Single by Red Foley
- B-side: "Sugar-Foot Rag"
- Published: January 11, 1950 by Acuff-Rose Publications, Inc., Nashville
- Released: December 1949
- Recorded: November 7, 1949
- Studio: Castle Studio, Nashville
- Genre: Country & Western
- Label: Decca 46205
- Songwriter(s): Harry Stone, Jack Stapp
- Producer(s): Owen Bradley

Red Foley singles chronology
| "Tennessee Polka" (1949) | "Chattanoogie Shoe Shine Boy" (1949) | "Birmingham Bounce" (1950) |

= Chattanoogie Shoe Shine Boy =

1950 song by Harry Stone and Jack Stapp

"Chattanoogie Shoe Shine Boy" (also known as "Chattanooga Shoe Shine Boy") is a popular song written by Harry Stone and Jack Stapp and published in 1950. It is the signature song of Red Foley who recorded it in late 1949. The song has been covered by many artists, including Bing Crosby, Frank Sinatra, and Faron Young who scored a hit with the song in 1959.

Many versions of the song charted in 1950, but the most successful was by Red Foley, whose recording, produced by Owen Bradley at the Castle Studio in Nashville, was released by Decca Records as catalog number 46205. The record first reached the Billboard charts on January 13, 1950, and lasted 15 weeks on the chart, peaking at number one. Foley's recording also went to number one on the country chart and stayed at the top spot for three months. It featured guitarist Grady Martin.

Other charting versions were recorded by Bing Crosby, Frank Sinatra, Phil Harris, Bradford & Romano and Bill Darnel.

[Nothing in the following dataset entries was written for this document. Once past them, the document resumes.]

/-- **Heat flow of a cut-off of a `Ḃ^{-1}_{∞,∞}`-bounded field** (the localisation step
replacing Seregin–Zhou 2020, Lemma 2.2): let `f : E → E` be a.e. strongly measurable, integrable
against centred Gaussians, with `‖e^{sΔ}f(y)‖ ≤ M s^{-1/2}`; let `φ ∈ C²_c(E; ℝ)` with
`|φ| ≤ 1`, `‖Dφ‖ ≤ c₁/r`, `‖D²φ‖ ≤ c₂/r²`. Then for `0 < t ≤ r²` and every `x`,
`‖e^{tΔ}(φ f)(x)‖ ≤ (1 + 2 d (c₂ + 2 c₁ A₁ + A₂)) M t^{-1/2}`, `Aₖ = ∫‖Dᵏ G_1‖`, `d = dim E`
(duality: `‖e^{tΔ}(φf)(x)‖² = ∫⟪f, G_t(· − x) φ e^{tΔ}(φf)(x)⟫` and
`norm_integral_inner_le_of_heatExtension_bound`).
[cite: SereginZhou2020, Lemma 2.2 (cut-off in Ḃ^{-1}_{∞,∞}), duality substitute at times t ≤ r²] -/
theorem norm_heatExtension_cutoff_smul_le (hf : AEStronglyMeasurable f volume)
    (hG : ∀ a : ℝ, 0 < a → Integrable (fun y => heatKernel a y * ‖f y‖) volume)
    (hM : ∀ s : ℝ, 0 < s → ∀ y, ‖heatExtension f s y‖ ≤ M * s ^ (-(1 / 2 : ℝ)))
    {φ : E → ℝ} (hφ : ContDiff ℝ 2 φ) (hφc : HasCompactSupport φ) {c₁ c₂ r : ℝ}
    (hc₁ : 0 ≤ c₁) (hc₂ : 0 ≤ c₂) (hr : 0 < r) (h0 : ∀ y, |φ y| ≤ 1)
    (h1 : ∀ y, ‖iteratedFDeriv ℝ 1 φ y‖ ≤ c₁ / r) (h2 : ∀ y, ‖iteratedFDeriv ℝ 2 φ y‖ ≤ c₂ / r ^ 2)
    {t : ℝ} (ht : 0 < t) (htr : t ≤ r ^ 2) (x : E) :
    ‖heatExtension (fun y => φ y • f y) t x‖ ≤
      (1 + 2 * (Module.finrank ℝ E * (c₂ + 2 * c₁ * (∫ y, ‖iteratedFDeriv ℝ 1 (heatKernel (E := E) 1) y‖) +
        ∫ y, ‖iteratedFDeriv ℝ 2 (heatKernel (E := E) 1) y‖))) * M * t ^ (-(1 / 2 : ℝ)) := by
  haveI : CompleteSpace E := FiniteDimensional.complete ℝ E
  set B : ℝ := Module.finrank ℝ E * (c₂ + 2 * c₁ * (∫ y, ‖iteratedFDeriv ℝ 1 (heatKernel (E := E) 1) y‖) +
    ∫ y, ‖iteratedFDeriv ℝ 2 (heatKernel (E := E) 1) y‖) with hB
  have hB0 : 0 ≤ B := by
    rw [hB]
    refine mul_nonneg (Nat.cast_nonneg _) (add_nonneg (add_nonneg hc₂ (mul_nonneg
      (mul_nonneg zero_le_two hc₁) (integral_nonneg fun _ => norm_nonneg _)))
      (integral_nonneg fun _ => norm_nonneg _))
  have hM0 : 0 ≤ M := by
    have h := (norm_nonneg _).trans (hM 1 one_pos 0)
    rwa [Real.one_rpow, mul_one] at h
  set w : E := heatExtension (fun y => φ y • f y) t x with hw
  -- the localised kernel test function
  set ψ : E → ℝ := fun y => heatKernel t (y - x) * φ y with hψ
  set Ψ : E → E := fun y => ψ y • w with hΨ
  have hu : ContDiff ℝ 2 (fun y : E => heatKernel t (y - x)) :=
    (FunctionSpaces.contDiff_heatKernel' t).comp (contDiff_id.sub contDiff_const)
  have hψd : ContDiff ℝ 2 ψ := hu.mul hφ
  have hψc : HasCompactSupport ψ := hφc.mul_left
  have hΨd : ContDiff ℝ 2 Ψ := hψd.smul contDiff_const
  have hΨc : HasCompactSupport Ψ := hψc.smul_right
  have hψ0 : ∀ y, |ψ y| ≤ heatKernel t (y - x) := fun y => by
    rw [hψ]; dsimp only
    rw [abs_mul, abs_of_pos (heatKernel_pos ht _)]
    exact mul_le_of_le_one_right (heatKernel_pos ht _).le (h0 y)
  -- (1) `‖w‖² = ∫⟪f, Ψ⟫`
  have hint_g : Integrable (fun y => ψ y • f y) volume :=
    integrable_smul_of_hasCompactSupport hψd.continuous hψc hf hG
  have hrepr : w = ∫ y, ψ y • f y := by
    rw [hw, Literature.Analysis.UnboundedOperators.heatExtension_eq_integral_sub]
    refine integral_congr_ae (Eventually.of_forall fun y => ?_)
    rw [hψ]; dsimp only
    rw [smul_smul, ← neg_sub y x, heatKernel_neg]
  have hsq : ‖w‖ ^ 2 = ∫ y, ⟪f y, Ψ y⟫ := by
    rw [← real_inner_self_eq_norm_sq]
    have e1 : ⟪w, w⟫ = ⟪w, ∫ y, ψ y • f y⟫ := by rw [← hrepr]
    rw [e1, ← integral_inner hint_g w]
    refine integral_congr_ae (Eventually.of_forall fun y => ?_)
    rw [hΨ]; dsimp only
    rw [real_inner_smul_right, real_inner_smul_right, real_inner_comm]
  -- (2) the duality bound for `Ψ`
  have hmain := norm_integral_inner_le_of_heatExtension_bound hf hG hM hΨd hΨc ht
  -- (3) `∫‖Ψ‖ ≤ ‖w‖`
  have hΨ1 : ∫ y, ‖Ψ y‖ ≤ ‖w‖ := by
    have hK : Integrable (fun y : E => heatKernel t (y - x) * ‖w‖) :=
      ((integrable_heatKernel_holds ht).comp_sub_right x).mul_const _
    calc ∫ y, ‖Ψ y‖ ≤ ∫ y, heatKernel t (y - x) * ‖w‖ := by
          refine integral_mono_of_nonneg (Eventually.of_forall fun y => norm_nonneg _) hK
            (Eventually.of_forall fun y => ?_)
          rw [hΨ]; dsimp only
          rw [norm_smul, Real.norm_eq_abs]
          exact mul_le_mul_of_nonneg_right (hψ0 y) (norm_nonneg _)
      _ = ‖w‖ := by
          rw [integral_mul_const, integral_sub_right_eq_self (heatKernel t) x,
            integral_heatKernel_eq_one_holds ht, one_mul]
  -- (4) `∫‖ΔΨ‖ ≤ ‖w‖ B / t`
  have hL : Ψ = (⇑(ContinuousLinearMap.smulRight (1 : ℝ →L[ℝ] ℝ) w)) ∘ ψ := by
    funext y; simp [hΨ]
  have hΔΨ : ∀ y, (Δ Ψ) y = (Δ ψ) y • w := fun y => by
    rw [hL, (hψd.contDiffAt).laplacian_CLM_comp_left]
    simp
  have hΨ2 : ∫ y, ‖(Δ Ψ) y‖ ≤ ‖w‖ * (B / t) := by
    have e : (fun y => ‖(Δ Ψ) y‖) = fun y => |(Δ ψ) y| * ‖w‖ := by
      funext y; rw [hΔΨ, norm_smul, Real.norm_eq_abs]
    rw [e, integral_mul_const, mul_comm]
    refine mul_le_mul_of_nonneg_left ?_ (norm_nonneg _)
    have := integral_abs_laplacian_kernel_mul_le hφ hc₁ hc₂ hr h0 h1 h2 ht htr x
    rw [← hB] at this
    exact this
  -- (5) algebra
  set K : ℝ := (1 + 2 * B) * M * t ^ (-(1 / 2 : ℝ)) with hK
  have hK0 : 0 ≤ K := by rw [hK]; positivity
  have ht12 : t ^ (1 / 2 : ℝ) * (B / t) = B * t ^ (-(1 / 2 : ℝ)) := by
    have : t ^ (1 / 2 : ℝ) / t = t ^ (-(1 / 2 : ℝ)) := by
      rw [div_eq_mul_inv, ← Real.rpow_neg_one, ← Real.rpow_add ht]
      norm_num
    rw [← this]; ring
  have hsq_le : ‖w‖ * ‖w‖ ≤ ‖w‖ * K := by
    calc ‖w‖ * ‖w‖ = ‖w‖ ^ 2 := (pow_two _).symm
      _ = ∫ y, ⟪f y, Ψ y⟫ := hsq
      _ ≤ ‖∫ y, ⟪f y, Ψ y⟫‖ := Real.le_norm_self _
      _ ≤ M * (t ^ (-(1 / 2 : ℝ)) * (∫ y, ‖Ψ y‖) + 2 * t ^ (1 / 2 : ℝ) * ∫ y, ‖(Δ Ψ) y‖) := hmain
      _ ≤ M * (t ^ (-(1 / 2 : ℝ)) * ‖w‖ + 2 * t ^ (1 / 2 : ℝ) * (‖w‖ * (B / t))) := by
          gcongr
      _ = ‖w‖ * K := by
          rw [hK]
          have : 2 * t ^ (1 / 2 : ℝ) * (‖w‖ * (B / t)) = 2 * ‖w‖ * (t ^ (1 / 2 : ℝ) * (B / t)) := by
            ring
          rw [this, ht12]
          ring
  by_cases hw0 : ‖w‖ = 0
  · rw [hw0]; exact hK0
  · exact le_of_mul_le_mul_left hsq_le (lt_of_le_of_ne (norm_nonneg _) (Ne.symm hw0))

The Crosby recording was made on January 3, 1950 and was released by Decca Records as catalog number 24863. The record first reached the Billboard charts on February 4, 1950, and lasted 13 weeks on the chart, peaking at number four.

The Sinatra recording was released by Columbia Records as catalog number 38708. The record first reached the Billboard charts on March 10, 1950, and lasted one week on the chart, at number 24.

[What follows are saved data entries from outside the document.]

import Literature.Algebra.EuclideanDomain.LengthEuclideanRings
import Literature.Algebra.EuclideanDomain.TransfiniteSmallestAlgorithm
import Mathlib.RingTheory.Artinian.Module
import HarnessLib

/-!
# `ℓ(x) ≤ φ(x)` for every Euclidean function, and `ℓ(π₁ ⋯ π_n) = n` in a principal ideal domain
# (Clark 2015, Prop. 29 and Prop. 30)

Topic `Literature/Algebra/EuclideanDomain`, namespace `Literature.Algebra.EuclideanDomain`.  THEOREMS ONLY (no `def`, no
instance, no named fact), all proved; Clark's `ℓ(x) = len(R/(x))` is Mathlib's `Module.length R (R ⧸ Ideal.span {x}) : ℕ∞` as in
`LengthEuclideanRings.lean` (whose `TODO(general form)` — Prop. 29, Prop. 30 (b) for a general PID and (c) — this file closes),
Euclidean functions are in Clark's / Motzkin's form `∀ a b, b ≠ 0 → ∃ q s, a = b * q + s ∧ (s = 0 ∨ φ s < φ b)` with values in
`ℕ`, and the bottom Euclidean function is Samuel's smallest algorithm `θ = samuelRank` of `TransfiniteSmallestAlgorithm.lean`
(stages `samuelSet R α = A_α`; Clark's `φ_R = θ − 1` off `0`).

## Source (read at the page)

P. L. Clark, *A note on Euclidean order types*, Order **32** (2015) [Clark2015EuclideanOrderTypes] (materialised
`paper:arxiv-1208.0977`, p0007), VERBATIM.  «To ease notation, for `x ∈ R` we put `ℓ(x) = λ_R((x))` [`= len(R/(x))`].
**Proposition 29.** Let `φ` be a Euclidean function on `R`. For all `x ∈ R`, `ℓ(x) ≤ φ(x)`.  Proof. Since `R` admits a
Euclidean function, it is a principal ring, and thus `𝓘^∨(R) = R•/R×`. We may assume that `φ = φ_R` is the bottom Euclidean
function on `R`. Then both `ℓ` and `φ` induce well-defined isotone functions on `R•/R×`. But by definition `ℓ = λ_R` is the
least isotone function on `𝓘^∨(R)`, so `ℓ(x) ≤ φ_R(x)` for all `x ∈ R`.»  «If `R` is a PID and `x ∈ R•`, then the ring `R/(x)`
is an Artinian ring and thus its length, which is equal to `ℓ(x)`, is finite. In particular, for all `x ∈ R•` `ℓ(x) < ω` and
`ℓ(0) = ω`. … **Proposition 30.** Let `R` be a PID which is not a field, and let `x ∈ R`. a) If `x ∈ R×`, then `ℓ(x) = 0`.
b) If `x ∈ R• ∖ R×`, we may write `x = π₁ ⋯ π_n` for not necessarily distinct prime elements `π₁, …, π_n`, and then `ℓ(x) = n`.
c) We have `ℓ(0) = len(R) = ω`.»  (Prop. 12, p0005: the bottom Euclidean function `φ_R` is isotone — «whenever `x` strictly
divides `y`, `φ(x) < φ(y)`»; in the tree: `samuelRank_le_samuelRank_mul`, `samuelRank_mul_eq_iff`.)

## What is formalised

* §1 **Prop. 30 (b), (c) for a principal ideal domain**: `length_quotient_span_mul_eq_add_one` (`ℓ(πy) = ℓ(y) + 1` for
  `(π)` maximal, `y ≠ 0`, in a domain — additivity of length on `0 → R/(π) → R/(πy) → R/(y) → 0`),
  **`length_quotient_span_unit_mul_multiset_prod`** (`ℓ(u·π₁⋯π_n) = n`), `length_quotient_span_eq_card_factors` (`ℓ(x)` is the
  number of prime factors of `x ≠ 0`), `length_quotient_span_lt_top` («`ℓ(x) < ω`»), **`length_self_eq_top_of_not_isField`**
  ((c): «`ℓ(0) = len(R) = ω`» — for a non-field domain `len(R)` is infinite; Mathlib's `ℕ∞`-valued length reads `⊤`).
* §2 **Prop. 29**: `length_quotient_span_lt_of_mem_samuelSet` (`x ∈ A_n`, `x ≠ 0` ⟹ `ℓ(x) < n`, i.e. `ℓ(x) ≤ θ(x) − 1 = φ_R(x)`,
  by induction on `n` in a principal ideal ring: every ideal strictly above `(x)` is `(y)` with `θ(y) < θ(x)`),
  `length_quotient_span_lt_samuelRank`, and **`length_quotient_span_le_of_euclideanFunction`** («for all `x ∈ R`, `ℓ(x) ≤ φ(x)`»,
  every `ℕ`-valued Euclidean function `φ`, `x ≠ 0`).
-- TODO(general form): Prop. 29 for transfinitely valued Euclidean functions (`ℓ` as an ordinal-valued length, beyond `ℕ∞`).

## Mathlib / tree search

Mathlib: `Module.length_eq_add_of_exact`, `Module.length_quotient` (`= Order.coheight`), `Order.coheight_eq_iSup_gt_coheight`,
`Submodule.liftQ`, `Submodule.mapQ`, `Submodule.ker_liftQ_eq_bot`, `UniqueFactorizationMonoid.factors_prod`,
`UniqueFactorizationMonoid.prime_of_factor`, `IsArtinianRing.isField_of_isDomain`, `isFiniteLength_iff_isNoetherian_isArtinian`,
`ENat.lt_add_one_iff`, `Order.add_one_le_of_lt`.  Tree: `length_quotient_span_eq_zero_iff`, `length_quotient_eq_one_of_isMaximal`
(`LengthEuclideanRings.lean`); `samuelSet_zero`, `samuelSet_natCast`, `samuelRank_le_of_mem`, `mem_samuelSet_of_mul_mem`,
`samuelRank_le_samuelRank_mul`, `samuelRank_mul_eq_iff`, `mem_samuelSet_iff_samuelRank_le`, `mem_samuelSet_samuelRank`
(`TransfiniteSmallestAlgorithm.lean`); `le_of_mem_motzkinSet` (`MotzkinConstruction.lean`); `isPrincipalIdealRing_of_euclideanFunction`
(`UniversalSideDivisors.lean`).
-/

namespace Literature.Algebra.EuclideanDomain

open Ordinal

universe u

variable {R : Type u} [CommRing R]

/-! ## §1 Prop. 30 (b), (c): `ℓ(π₁ ⋯ π_n) = n`, `ℓ(0) = ∞` in a principal ideal domain -/

section PID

The Harris recording was released by RCA Victor Records as a 78 rpm single (catalog number 20-3692) and a 45 rpm single (catalog number 47-3216). The record first reached the Billboard charts on March 17, 1950, and lasted two weeks on the chart, peaking at No. 26.

The Darnel recording was released by Coral Records as catalog number 60147. The record first reached the Billboard charts on March 3, 1950, and lasted one week on the chart, at No. 26.

==Other versions==
- Pat Boone on the album Howdy! 1957.
- Freddy Cannon recorded it for his debut 1960 album The Explosive Freddy Cannon. As a single from the album, it charted at #34 on the Billboard Hot 100 on March 19, 1960.